**YOUR ASSIGNMENT:** In the data below, which lines hold "hlogpos"? Copy every one.

(Saved data entries)
*** Block opens ***

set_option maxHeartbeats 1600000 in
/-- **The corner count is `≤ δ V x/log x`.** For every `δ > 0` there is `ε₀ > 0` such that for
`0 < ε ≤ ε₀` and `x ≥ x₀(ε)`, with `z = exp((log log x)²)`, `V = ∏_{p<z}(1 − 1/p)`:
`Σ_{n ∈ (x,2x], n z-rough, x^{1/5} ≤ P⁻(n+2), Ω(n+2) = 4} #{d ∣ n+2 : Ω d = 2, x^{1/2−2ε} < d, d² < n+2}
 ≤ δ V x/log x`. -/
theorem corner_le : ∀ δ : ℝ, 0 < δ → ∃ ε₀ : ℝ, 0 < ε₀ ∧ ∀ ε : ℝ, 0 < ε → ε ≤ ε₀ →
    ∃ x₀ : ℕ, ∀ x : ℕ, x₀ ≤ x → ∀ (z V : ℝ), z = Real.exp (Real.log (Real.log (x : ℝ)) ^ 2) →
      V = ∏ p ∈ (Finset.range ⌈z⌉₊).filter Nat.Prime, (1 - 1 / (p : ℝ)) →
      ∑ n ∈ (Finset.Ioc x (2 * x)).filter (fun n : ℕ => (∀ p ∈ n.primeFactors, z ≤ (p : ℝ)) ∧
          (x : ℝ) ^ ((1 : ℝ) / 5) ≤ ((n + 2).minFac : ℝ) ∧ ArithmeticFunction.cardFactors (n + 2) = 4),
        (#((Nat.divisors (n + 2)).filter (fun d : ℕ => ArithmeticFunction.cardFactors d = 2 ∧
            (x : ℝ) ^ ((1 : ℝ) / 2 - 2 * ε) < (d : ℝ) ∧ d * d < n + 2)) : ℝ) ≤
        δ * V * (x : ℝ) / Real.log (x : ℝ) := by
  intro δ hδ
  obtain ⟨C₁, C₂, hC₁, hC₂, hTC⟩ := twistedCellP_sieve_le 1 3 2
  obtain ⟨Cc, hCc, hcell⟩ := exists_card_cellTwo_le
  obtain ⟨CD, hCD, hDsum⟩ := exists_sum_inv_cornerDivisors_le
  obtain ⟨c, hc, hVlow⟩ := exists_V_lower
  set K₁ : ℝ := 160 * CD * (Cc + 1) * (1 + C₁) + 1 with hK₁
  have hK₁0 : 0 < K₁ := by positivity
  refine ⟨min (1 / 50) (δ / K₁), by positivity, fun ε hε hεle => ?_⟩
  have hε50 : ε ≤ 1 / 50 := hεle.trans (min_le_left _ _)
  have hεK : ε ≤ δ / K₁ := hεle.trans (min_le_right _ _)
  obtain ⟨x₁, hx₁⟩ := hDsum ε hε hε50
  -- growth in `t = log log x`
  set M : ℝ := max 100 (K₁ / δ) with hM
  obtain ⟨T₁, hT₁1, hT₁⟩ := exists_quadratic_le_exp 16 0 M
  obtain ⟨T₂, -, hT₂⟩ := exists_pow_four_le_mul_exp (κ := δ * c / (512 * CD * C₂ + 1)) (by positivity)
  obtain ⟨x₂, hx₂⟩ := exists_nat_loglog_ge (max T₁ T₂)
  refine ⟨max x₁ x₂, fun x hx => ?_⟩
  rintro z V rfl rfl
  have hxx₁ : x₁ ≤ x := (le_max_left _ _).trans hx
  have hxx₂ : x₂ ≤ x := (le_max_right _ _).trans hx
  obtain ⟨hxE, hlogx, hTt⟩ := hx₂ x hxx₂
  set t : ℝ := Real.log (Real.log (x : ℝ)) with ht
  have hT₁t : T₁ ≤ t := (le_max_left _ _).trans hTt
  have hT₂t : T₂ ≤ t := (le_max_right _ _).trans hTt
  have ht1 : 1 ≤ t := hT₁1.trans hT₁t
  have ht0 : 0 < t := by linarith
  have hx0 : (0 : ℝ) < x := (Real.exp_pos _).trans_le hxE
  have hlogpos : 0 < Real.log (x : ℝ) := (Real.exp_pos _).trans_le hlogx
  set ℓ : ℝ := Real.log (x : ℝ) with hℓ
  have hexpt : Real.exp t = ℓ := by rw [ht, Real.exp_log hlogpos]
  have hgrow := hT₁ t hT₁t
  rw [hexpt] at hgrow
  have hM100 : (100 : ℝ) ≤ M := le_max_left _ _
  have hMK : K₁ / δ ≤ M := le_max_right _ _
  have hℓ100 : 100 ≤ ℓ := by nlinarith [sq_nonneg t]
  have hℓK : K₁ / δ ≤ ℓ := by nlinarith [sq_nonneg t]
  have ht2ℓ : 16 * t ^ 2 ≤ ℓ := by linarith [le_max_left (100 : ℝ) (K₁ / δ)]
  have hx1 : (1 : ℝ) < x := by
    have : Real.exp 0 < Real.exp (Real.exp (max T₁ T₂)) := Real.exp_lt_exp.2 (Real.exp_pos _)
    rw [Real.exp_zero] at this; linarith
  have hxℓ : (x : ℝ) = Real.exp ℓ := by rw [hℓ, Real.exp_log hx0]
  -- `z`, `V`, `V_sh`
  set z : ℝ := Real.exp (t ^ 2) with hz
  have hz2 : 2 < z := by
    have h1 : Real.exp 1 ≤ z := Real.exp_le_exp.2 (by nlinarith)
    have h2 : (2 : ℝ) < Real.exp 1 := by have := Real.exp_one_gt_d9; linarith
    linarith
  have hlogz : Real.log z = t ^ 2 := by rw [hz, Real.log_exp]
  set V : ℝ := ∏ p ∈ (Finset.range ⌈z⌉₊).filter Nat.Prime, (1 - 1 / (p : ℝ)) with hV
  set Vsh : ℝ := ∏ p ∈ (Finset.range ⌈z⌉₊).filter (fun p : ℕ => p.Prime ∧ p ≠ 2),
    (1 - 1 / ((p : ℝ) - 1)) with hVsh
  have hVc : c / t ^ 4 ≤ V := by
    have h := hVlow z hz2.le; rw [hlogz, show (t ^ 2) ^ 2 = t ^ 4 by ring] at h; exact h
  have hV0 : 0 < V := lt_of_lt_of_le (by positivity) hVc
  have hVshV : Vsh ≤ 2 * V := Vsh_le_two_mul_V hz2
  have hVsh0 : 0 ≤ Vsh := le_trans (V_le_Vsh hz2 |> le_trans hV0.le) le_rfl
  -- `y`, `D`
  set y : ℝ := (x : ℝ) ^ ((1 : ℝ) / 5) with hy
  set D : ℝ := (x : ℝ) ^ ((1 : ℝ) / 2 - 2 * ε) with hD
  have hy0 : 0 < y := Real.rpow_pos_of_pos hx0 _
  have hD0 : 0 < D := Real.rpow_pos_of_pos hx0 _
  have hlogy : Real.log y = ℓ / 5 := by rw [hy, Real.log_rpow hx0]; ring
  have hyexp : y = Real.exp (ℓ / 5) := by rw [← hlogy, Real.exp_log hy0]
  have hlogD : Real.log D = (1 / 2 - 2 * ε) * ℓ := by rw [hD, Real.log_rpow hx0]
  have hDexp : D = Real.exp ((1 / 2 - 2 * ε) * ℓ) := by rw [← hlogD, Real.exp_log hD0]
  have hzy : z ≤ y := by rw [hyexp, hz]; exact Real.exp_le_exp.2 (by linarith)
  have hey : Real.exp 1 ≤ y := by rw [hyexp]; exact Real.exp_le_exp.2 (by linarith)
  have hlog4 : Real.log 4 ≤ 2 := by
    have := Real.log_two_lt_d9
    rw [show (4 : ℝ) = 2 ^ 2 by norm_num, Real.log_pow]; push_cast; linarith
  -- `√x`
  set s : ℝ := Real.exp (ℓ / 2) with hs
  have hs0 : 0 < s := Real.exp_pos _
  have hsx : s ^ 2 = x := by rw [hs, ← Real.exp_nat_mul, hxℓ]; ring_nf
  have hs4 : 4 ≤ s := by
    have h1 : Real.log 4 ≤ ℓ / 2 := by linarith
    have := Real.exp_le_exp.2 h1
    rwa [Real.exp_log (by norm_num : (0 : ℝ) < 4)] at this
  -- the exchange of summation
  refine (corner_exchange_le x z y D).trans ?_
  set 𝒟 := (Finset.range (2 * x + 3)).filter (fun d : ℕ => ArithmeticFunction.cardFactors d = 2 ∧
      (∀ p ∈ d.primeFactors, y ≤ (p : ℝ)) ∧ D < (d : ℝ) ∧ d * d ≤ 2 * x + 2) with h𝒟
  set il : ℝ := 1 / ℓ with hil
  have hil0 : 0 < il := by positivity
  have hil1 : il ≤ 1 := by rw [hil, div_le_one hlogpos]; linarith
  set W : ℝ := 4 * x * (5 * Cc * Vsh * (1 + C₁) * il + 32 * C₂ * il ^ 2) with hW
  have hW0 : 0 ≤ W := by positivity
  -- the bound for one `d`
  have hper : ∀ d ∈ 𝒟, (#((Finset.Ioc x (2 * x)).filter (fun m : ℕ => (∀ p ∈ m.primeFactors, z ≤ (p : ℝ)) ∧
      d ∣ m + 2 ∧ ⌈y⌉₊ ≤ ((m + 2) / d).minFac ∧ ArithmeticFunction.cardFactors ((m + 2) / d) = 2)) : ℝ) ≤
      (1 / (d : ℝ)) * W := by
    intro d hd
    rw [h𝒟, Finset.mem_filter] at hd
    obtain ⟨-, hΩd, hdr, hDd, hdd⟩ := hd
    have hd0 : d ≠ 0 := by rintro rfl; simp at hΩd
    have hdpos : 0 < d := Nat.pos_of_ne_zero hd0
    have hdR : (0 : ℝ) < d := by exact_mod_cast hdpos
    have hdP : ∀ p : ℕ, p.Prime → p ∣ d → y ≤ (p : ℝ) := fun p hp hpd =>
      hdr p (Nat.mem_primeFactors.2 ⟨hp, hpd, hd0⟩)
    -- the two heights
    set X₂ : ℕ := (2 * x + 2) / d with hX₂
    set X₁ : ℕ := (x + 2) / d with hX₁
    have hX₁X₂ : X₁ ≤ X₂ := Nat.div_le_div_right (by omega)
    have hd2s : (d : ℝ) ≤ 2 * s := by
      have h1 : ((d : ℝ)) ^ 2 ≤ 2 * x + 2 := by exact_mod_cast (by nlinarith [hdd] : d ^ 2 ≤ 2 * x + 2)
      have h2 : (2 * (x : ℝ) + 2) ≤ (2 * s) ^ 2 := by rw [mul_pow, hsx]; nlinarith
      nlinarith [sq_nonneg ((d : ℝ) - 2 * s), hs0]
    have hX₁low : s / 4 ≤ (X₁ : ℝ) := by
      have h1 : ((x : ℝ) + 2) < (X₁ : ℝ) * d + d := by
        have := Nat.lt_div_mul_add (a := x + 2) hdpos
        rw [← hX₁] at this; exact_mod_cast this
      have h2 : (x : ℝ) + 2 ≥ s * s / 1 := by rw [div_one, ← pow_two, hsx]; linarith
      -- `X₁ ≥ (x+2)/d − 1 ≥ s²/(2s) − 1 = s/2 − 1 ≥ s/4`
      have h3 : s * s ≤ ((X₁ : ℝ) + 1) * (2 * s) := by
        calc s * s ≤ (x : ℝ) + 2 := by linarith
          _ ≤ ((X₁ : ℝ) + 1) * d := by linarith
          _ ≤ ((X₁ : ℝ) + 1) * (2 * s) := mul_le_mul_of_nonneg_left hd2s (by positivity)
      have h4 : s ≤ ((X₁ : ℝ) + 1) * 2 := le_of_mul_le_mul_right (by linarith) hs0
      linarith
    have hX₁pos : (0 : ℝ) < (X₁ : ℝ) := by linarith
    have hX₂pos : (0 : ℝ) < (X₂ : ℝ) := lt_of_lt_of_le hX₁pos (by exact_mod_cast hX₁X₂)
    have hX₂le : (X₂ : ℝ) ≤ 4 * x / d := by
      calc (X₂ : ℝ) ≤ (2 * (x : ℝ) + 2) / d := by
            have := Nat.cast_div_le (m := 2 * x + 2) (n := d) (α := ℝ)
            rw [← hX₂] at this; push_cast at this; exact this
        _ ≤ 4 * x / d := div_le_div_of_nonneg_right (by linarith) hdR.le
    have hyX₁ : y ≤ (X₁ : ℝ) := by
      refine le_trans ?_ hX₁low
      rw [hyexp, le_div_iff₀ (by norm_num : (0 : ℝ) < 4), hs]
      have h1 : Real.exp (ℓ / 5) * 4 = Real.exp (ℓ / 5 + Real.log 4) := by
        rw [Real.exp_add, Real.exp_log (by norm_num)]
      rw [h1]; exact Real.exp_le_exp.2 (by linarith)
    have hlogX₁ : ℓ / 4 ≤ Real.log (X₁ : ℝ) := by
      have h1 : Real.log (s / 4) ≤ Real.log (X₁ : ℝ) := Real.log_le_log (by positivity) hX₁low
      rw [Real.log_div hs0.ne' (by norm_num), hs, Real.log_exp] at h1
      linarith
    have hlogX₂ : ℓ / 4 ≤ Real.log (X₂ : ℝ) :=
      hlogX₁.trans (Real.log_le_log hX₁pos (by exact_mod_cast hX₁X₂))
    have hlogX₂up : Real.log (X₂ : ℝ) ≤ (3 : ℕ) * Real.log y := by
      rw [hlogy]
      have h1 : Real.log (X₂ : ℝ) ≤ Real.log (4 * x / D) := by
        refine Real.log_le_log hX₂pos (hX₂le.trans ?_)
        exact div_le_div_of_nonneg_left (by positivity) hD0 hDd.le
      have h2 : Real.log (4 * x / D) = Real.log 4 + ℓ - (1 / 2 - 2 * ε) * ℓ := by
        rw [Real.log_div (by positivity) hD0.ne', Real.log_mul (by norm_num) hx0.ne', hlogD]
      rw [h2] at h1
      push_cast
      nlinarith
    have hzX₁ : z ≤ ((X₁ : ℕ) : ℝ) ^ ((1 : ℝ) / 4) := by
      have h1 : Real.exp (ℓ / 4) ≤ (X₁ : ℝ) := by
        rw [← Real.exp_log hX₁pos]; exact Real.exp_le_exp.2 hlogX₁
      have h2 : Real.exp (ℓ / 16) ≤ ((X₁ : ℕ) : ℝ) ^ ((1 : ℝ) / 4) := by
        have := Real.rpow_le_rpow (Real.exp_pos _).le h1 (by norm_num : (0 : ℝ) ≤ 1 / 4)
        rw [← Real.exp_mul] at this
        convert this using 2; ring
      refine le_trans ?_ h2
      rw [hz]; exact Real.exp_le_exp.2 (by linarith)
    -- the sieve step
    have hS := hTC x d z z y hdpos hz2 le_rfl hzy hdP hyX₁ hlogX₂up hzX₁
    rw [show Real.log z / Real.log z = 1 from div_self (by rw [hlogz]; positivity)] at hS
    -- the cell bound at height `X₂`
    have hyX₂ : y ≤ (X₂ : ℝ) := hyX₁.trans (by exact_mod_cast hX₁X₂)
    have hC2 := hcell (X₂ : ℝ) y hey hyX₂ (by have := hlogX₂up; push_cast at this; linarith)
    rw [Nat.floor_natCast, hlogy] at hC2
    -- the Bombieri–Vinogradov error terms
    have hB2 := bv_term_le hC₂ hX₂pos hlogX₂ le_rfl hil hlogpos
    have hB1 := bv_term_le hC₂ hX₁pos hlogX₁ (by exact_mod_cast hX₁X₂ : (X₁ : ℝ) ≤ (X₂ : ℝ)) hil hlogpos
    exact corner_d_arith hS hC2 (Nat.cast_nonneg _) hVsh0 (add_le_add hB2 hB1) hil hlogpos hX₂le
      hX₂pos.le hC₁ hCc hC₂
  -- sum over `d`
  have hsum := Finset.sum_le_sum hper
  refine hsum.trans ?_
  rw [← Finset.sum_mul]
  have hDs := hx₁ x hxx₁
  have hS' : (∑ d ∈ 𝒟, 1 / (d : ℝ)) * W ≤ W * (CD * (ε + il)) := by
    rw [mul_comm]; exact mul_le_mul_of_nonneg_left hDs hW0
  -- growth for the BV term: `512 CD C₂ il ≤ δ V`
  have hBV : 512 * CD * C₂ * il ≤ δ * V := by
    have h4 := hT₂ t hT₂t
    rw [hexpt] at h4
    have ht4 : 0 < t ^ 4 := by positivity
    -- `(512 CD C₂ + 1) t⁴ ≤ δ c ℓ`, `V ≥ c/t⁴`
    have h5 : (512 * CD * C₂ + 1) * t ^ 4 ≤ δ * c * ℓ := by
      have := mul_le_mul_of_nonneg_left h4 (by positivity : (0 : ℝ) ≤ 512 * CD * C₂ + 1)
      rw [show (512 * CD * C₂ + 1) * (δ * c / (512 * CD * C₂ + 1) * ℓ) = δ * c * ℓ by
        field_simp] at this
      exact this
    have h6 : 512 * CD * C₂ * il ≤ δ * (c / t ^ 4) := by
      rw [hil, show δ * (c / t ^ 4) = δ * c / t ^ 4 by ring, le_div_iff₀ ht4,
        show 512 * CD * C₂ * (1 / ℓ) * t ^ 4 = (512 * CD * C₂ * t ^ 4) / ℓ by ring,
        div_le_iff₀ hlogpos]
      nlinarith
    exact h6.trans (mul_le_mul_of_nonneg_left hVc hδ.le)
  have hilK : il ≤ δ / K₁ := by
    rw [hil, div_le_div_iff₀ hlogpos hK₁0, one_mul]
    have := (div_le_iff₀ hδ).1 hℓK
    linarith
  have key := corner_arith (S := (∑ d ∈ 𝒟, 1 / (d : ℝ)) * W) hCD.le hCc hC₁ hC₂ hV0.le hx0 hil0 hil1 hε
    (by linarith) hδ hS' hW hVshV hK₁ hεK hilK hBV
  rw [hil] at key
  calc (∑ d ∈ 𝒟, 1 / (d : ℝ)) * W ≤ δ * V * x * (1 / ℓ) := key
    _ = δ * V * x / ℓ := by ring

*** Block closes ***

**RESPONSE TO THIS EXERCISE:**
  have hlogpos : 0 < Real.log (x : ℝ) := (Real.exp_pos _).trans_le hlogx
  have hexpt : Real.exp t = ℓ := by rw [ht, Real.exp_log hlogpos]
  have hil1 : il ≤ 1 := by rw [hil, div_le_one hlogpos]; linarith
    have hB2 := bv_term_le hC₂ hX₂pos hlogX₂ le_rfl hil hlogpos
    have hB1 := bv_term_le hC₂ hX₁pos hlogX₁ (by exact_mod_cast hX₁X₂ : (X₁ : ℝ) ≤ (X₂ : ℝ)) hil hlogpos
    exact corner_d_arith hS hC2 (Nat.cast_nonneg _) hVsh0 (add_le_add hB2 hB1) hil hlogpos hX₂le
        div_le_iff₀ hlogpos]
    rw [hil, div_le_div_iff₀ hlogpos hK₁0, one_mul]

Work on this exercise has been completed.